Muere sólo porque olvida que está vivo (escara abajo)
Por Rodrigo Lugones*
Ando con ganas de verte desde aquella vez
Me confesaste tu tortura y quise desaparecer
¿Pero cómo iba a hacerlo?
Si escuchándote iba a entender
Lo que se siente al llevar veneno en tu piel
Estás viviendo con él
Viviendo con él
Estás viviendo con él
Intoxicados – Viviendo con él
Era de noche. Me dijiste que tenías que decirme algo. Con más impaciencia que inteligencia me dispuse a abrir las orejas. En el lenguaje de las estrellas estaba inscripto el enigma que se resolvería prontamente. Estábamos dentro del auto, afuera las luces negras de la noche eran la música incidental de las palabras plenas y crueles que me soltaste, como quien suelta su vómito desesperado. Un pedido de ayuda… después lo sabría.
- Tengo que contarte algo.
Expresó, como pudo, desentrangulando pensamientos que lo habían sumido en una profunda oscuridad de la cual no podría salir más. Lo escuché.
- Yo no tuve una infancia traumática, no me violaron, ni me abusaron. Pero sí tengo pensamientos muy oscuros, son cada vez más frecuentes y profundos. Veo y siento cosas horribles, tengo mucha oscuridad. Estoy escribiendo canciones, siento la necesidad de hacer arte, necesito que me ayudes a grabarlas. Si no hago algo, si no creo, sino hago arte, me voy a matar.
Soltó la música del enemigo de John Steinbeck que se apoderaba de su cabeza desde interior de su ser, triturando las palabras con la lengua y los dientes, exponiendo una expresividad que nunca antes había exhibido.
Después, en diálogo abierto con otros amigos que también disfrutaron de su amistad, pude saber que su infancia sí había sido dura: su padre había muerto cuando era pequeño mientras él jugaba al fútbol y, ya anoticiado, decidió seguir jugando, como si la muerte del padre fuera un acontecimiento desprovisto de toda importancia.

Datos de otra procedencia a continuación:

/-! ### Sign-restricted variants (the input only where each fact needs it) -/

/-- **`exists_isSplitMultCanonical` from the theta relation AT SPLIT PRIMES ONLY.** Same as
`exists_isSplitMultCanonical_of_theta`, but the analytic input (non-vanishing + theta relation of
the Tate sigma quantity at the rational points of `E₁(ℚ_p)`) is required only for the data of the
fact itself: `W` globally minimal, `p ≠ 2`, and a Tate parameter datum `Dq : TateParameterData W p`
(split multiplicative reduction, `q = Dq.q`). This is the form to be discharged over `K = ℚ_p`
(`E ≅ E_q` over `ℚ_p` exactly in the split case, ATAEC V.5.3). [Stein–Wuthrich 2013, §4.2
(p. 16); Silverman ATAEC Prop. V.3.2 (b), Thm. V.5.3] [cite: SteinWuthrich2013, §4.2 (pp. 15–16)]
[cite: SilvermanATAEC1994, Prop. V.3.2 (b) (PDF p. 399)] -/
theorem exists_isSplitMultCanonical_of_theta_split
    (hΘ : ∀ (W : WeierstrassCurve ℚ) [W.IsElliptic] [W.IsGloballyMinimal] (p : ℕ) [Fact p.Prime],
      p ≠ 2 → ∀ Dq : TateParameterData W p,
        (∀ {x y : ℚ} (_ : W.toAffine.Nonsingular x y), 1 < ‖(x : ℚ_[p])‖ →
          uniformisationScaleSq W p Dq.q *
            tateSigmaSq Dq.q (coshOfSq (logUnitParamSq W p Dq.q x y)) ≠ 0) ∧
        (∀ {x₁ y₁ x₂ y₂ x₃ y₃ x₄ y₄ : ℚ} (h₁ : W.toAffine.Nonsingular x₁ y₁)
          (h₂ : W.toAffine.Nonsingular x₂ y₂) (h₃ : W.toAffine.Nonsingular x₃ y₃)
          (h₄ : W.toAffine.Nonsingular x₄ y₄), 1 < ‖(x₁ : ℚ_[p])‖ → 1 < ‖(x₂ : ℚ_[p])‖ → x₁ ≠ x₂ →
          (.some x₁ y₁ h₁ : W.toAffine.Point) + .some x₂ y₂ h₂ = .some x₃ y₃ h₃ →
          (.some x₁ y₁ h₁ : W.toAffine.Point) - .some x₂ y₂ h₂ = .some x₄ y₄ h₄ →
            (uniformisationScaleSq W p Dq.q *
                tateSigmaSq Dq.q (coshOfSq (logUnitParamSq W p Dq.q x₃ y₃))) *
                (uniformisationScaleSq W p Dq.q *
                  tateSigmaSq Dq.q (coshOfSq (logUnitParamSq W p Dq.q x₄ y₄))) =
              ((x₂ : ℚ_[p]) - x₁) ^ 2 *
                (uniformisationScaleSq W p Dq.q *
                  tateSigmaSq Dq.q (coshOfSq (logUnitParamSq W p Dq.q x₁ y₁))) ^ 2 *
                (uniformisationScaleSq W p Dq.q *
                  tateSigmaSq Dq.q (coshOfSq (logUnitParamSq W p Dq.q x₂ y₂))) ^ 2)) :
    exists_isSplitMultCanonical := by
  intro W _ _ p _ hp2 Dq
  obtain ⟨hS0, hθ⟩ := hΘ W p hp2 Dq
  have hpar := heightSplit_parallelogram_of_theta hp2 Dq hS0 hθ
  obtain ⟨H, hH⟩ := W.exists_addSubgroup_coe_eq_localConditionsLocus p hp2
  have hmem : ∀ P, P ∈ H ↔ P = 0 ∨ W.SatisfiesLocalConditions p P := fun P => by
    rw [← SetLike.mem_coe, hH]; rfl
  have hslc : ∀ P ∈ H, P ≠ 0 → W.SatisfiesLocalConditions p P := fun P hP h0 =>
    ((hmem P).mp hP).resolve_left h0
  have htf' : ∀ P ∈ H, IsOfFinAddOrder P → P = 0 := by
    intro P hP hfin
    by_contra h0
    have hP' := hslc P hP h0
    cases P with
    | zero => exact h0 rfl
    | some x y h =>
      exact not_isOfFinAddOrder_of_one_lt_padicNorm_holds W p
        (by have := (Fact.out : p.Prime).two_le; omega) h hP'.1 hfin
  have hfull := Literature.NumberTheory.EllipticCurves.parallelogram_of_generic H htf'
    (heightSplit W p Dq) rfl fun P hP Q hQ hP0 hQ0 hPQ hPQ' =>
      hpar P Q (hslc P hP hP0) (hslc Q hQ hQ0) hPQ hPQ'
  obtain ⟨B, hsymm, htors, hdiag⟩ :=
    Literature.NumberTheory.EllipticCurves.exists_pairing_of_parallelogram H _ hfull
  exact ⟨⟨B, hsymm, fun P Q hP => htors P Q hP⟩, fun P hP => hdiag P ((hmem P).mpr (Or.inr hP.2))⟩

/-- **`exists_isMultCanonical` from the theta relation AT NON-SPLIT PRIMES ONLY.** Same as
`exists_isMultCanonical_of_theta`, with the analytic input required only for the data of the fact
itself: `W` globally minimal, `p ≠ 2` of multiplicative NON-split reduction, `q ≠ 0`, `‖q‖ < 1`,
`j(q) = j(W)` (there `E ≅ E_q` only over the unramified quadratic extension of `ℚ_p`, ATAEC V.5.3 /
Cor. V.5.4 — the form to be discharged over an extension field). [Stein–Wuthrich 2013, §4.2
(p. 15); Silverman ATAEC Prop. V.3.2 (b), Cor. V.5.4] [cite: SteinWuthrich2013, §4.2 (pp. 15–16)]
[cite: SilvermanATAEC1994, Prop. V.3.2 (b) (PDF p. 399)] -/
theorem exists_isMultCanonical_of_theta_nonsplit
    (hΘ : ∀ (W : WeierstrassCurve ℚ) [W.IsElliptic] [W.IsGloballyMinimal] (p : ℕ) [Fact p.Prime],
      p ≠ 2 → W.HasMultiplicativeReductionAtPrime p → ¬ W.HasSplitMultiplicativeReductionAtPrime p →
      ∀ q : ℚ_[p], q ≠ 0 → ‖q‖ < 1 → tateJ q = (W.j : ℚ_[p]) →
        (∀ {x y : ℚ} (_ : W.toAffine.Nonsingular x y), 1 < ‖(x : ℚ_[p])‖ →
          uniformisationScaleSq W p q * tateSigmaSq q (coshOfSq (logUnitParamSq W p q x y)) ≠ 0) ∧
        (∀ {x₁ y₁ x₂ y₂ x₃ y₃ x₄ y₄ : ℚ} (h₁ : W.toAffine.Nonsingular x₁ y₁)
          (h₂ : W.toAffine.Nonsingular x₂ y₂) (h₃ : W.toAffine.Nonsingular x₃ y₃)
          (h₄ : W.toAffine.Nonsingular x₄ y₄), 1 < ‖(x₁ : ℚ_[p])‖ → 1 < ‖(x₂ : ℚ_[p])‖ → x₁ ≠ x₂ →
          (.some x₁ y₁ h₁ : W.toAffine.Point) + .some x₂ y₂ h₂ = .some x₃ y₃ h₃ →
          (.some x₁ y₁ h₁ : W.toAffine.Point) - .some x₂ y₂ h₂ = .some x₄ y₄ h₄ →
            (uniformisationScaleSq W p q * tateSigmaSq q (coshOfSq (logUnitParamSq W p q x₃ y₃))) *
                (uniformisationScaleSq W p q *
                  tateSigmaSq q (coshOfSq (logUnitParamSq W p q x₄ y₄))) =
              ((x₂ : ℚ_[p]) - x₁) ^ 2 *
                (uniformisationScaleSq W p q *
                  tateSigmaSq q (coshOfSq (logUnitParamSq W p q x₁ y₁))) ^ 2 *
                (uniformisationScaleSq W p q *
                  tateSigmaSq q (coshOfSq (logUnitParamSq W p q x₂ y₂))) ^ 2)) :
    exists_isMultCanonical := by
  intro W _ _ p _ hp2 hmult hns q hq0 hq1 hj
  obtain ⟨hS0, hθ⟩ := hΘ W p hp2 hmult hns q hq0 hq1 hj
  have hpar := heightFourOne_parallelogram_of_theta hp2 q hS0 hθ
  obtain ⟨H, hH⟩ := W.exists_addSubgroup_coe_eq_localConditionsLocus p hp2
  have hmem : ∀ P, P ∈ H ↔ P = 0 ∨ W.SatisfiesLocalConditions p P := fun P => by
    rw [← SetLike.mem_coe, hH]; rfl
  have hslc : ∀ P ∈ H, P ≠ 0 → W.SatisfiesLocalConditions p P := fun P hP h0 =>
    ((hmem P).mp hP).resolve_left h0
  have htf' : ∀ P ∈ H, IsOfFinAddOrder P → P = 0 := by
    intro P hP hfin
    by_contra h0
    have hP' := hslc P hP h0
    cases P with
    | zero => exact h0 rfl
    | some x y h =>
      exact not_isOfFinAddOrder_of_one_lt_padicNorm_holds W p
        (by have := (Fact.out : p.Prime).two_le; omega) h hP'.1 hfin
  have hfull := Literature.NumberTheory.EllipticCurves.parallelogram_of_generic H htf'
    (heightFourOne W p q) rfl fun P hP Q hQ hP0 hQ0 hPQ hPQ' =>
      hpar P Q (hslc P hP hP0) (hslc Q hQ hQ0) hPQ hPQ'
  obtain ⟨B, hsymm, htors, hdiag⟩ :=
    Literature.NumberTheory.EllipticCurves.exists_pairing_of_parallelogram H _ hfull
  exact ⟨⟨B, hsymm, fun P Q hP => htors P Q hP⟩, fun P hP => hdiag P ((hmem P).mpr (Or.inr hP.2))⟩

end Literature.NumberTheory.EllipticCurves.SteinWuthrich2013

end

Su madre sufrió, a lo largo de toda su vida, una psicosis que, en los últimos años, se había profundizado con delirios persecutorios y brotes violentos que la llevaron en una oportunidad a la internación, y en los últimos tiempos los ataques habían recrudecido; su casa era un campo de batalla, sin tregua… y uno de sus mayores enemigos era su propia madre atrapada en una aplanadora locura de estructura destructora. Pura pulsión Thanatica.
Yo había comprado unos años atrás dos pads electrónicos de Korg, uno que tenía cargada una base de ritmos loopeables y otro que producía sonidos sintetizados. La idea se apoderó de mí rápidamente. Le propuse dárselos, logrando una suerte de préstamo vital.
- Aprendé cómo se usan, jugá, descifralos en tu casa y preparate porque vas a tocar en la banda.
Me devolvió una sonrisa, dándome las gracias y luego del beso de despedida se bajó del auto. Al tiempo se hizo parte de ésta generación que experimenta con los sentidos, el no-wave, la nueva psicodelia, el post punk y todos esos tonos barriales que aprendimos en las calles salvajes que, a fuego lento y algo de sangre, nos constituyeron, moldeándonos a imagen y semejanza de una época que nos abrigó cálidamente (pero no sin atroces momentos de furia despiadada). En ese breve lapso, ensayamos, tocamos en La Mansión, preparamos un EP de 5 canciones y lo registramos en la ciudad de La Plata, gracias a los amigos de Don Lunfardo. La verdadera música, en un pacto de hermanos, logró ahuyentar, al menos por un tiempo, crueles fantasmas introspectivos. Roedores de almas frágiles.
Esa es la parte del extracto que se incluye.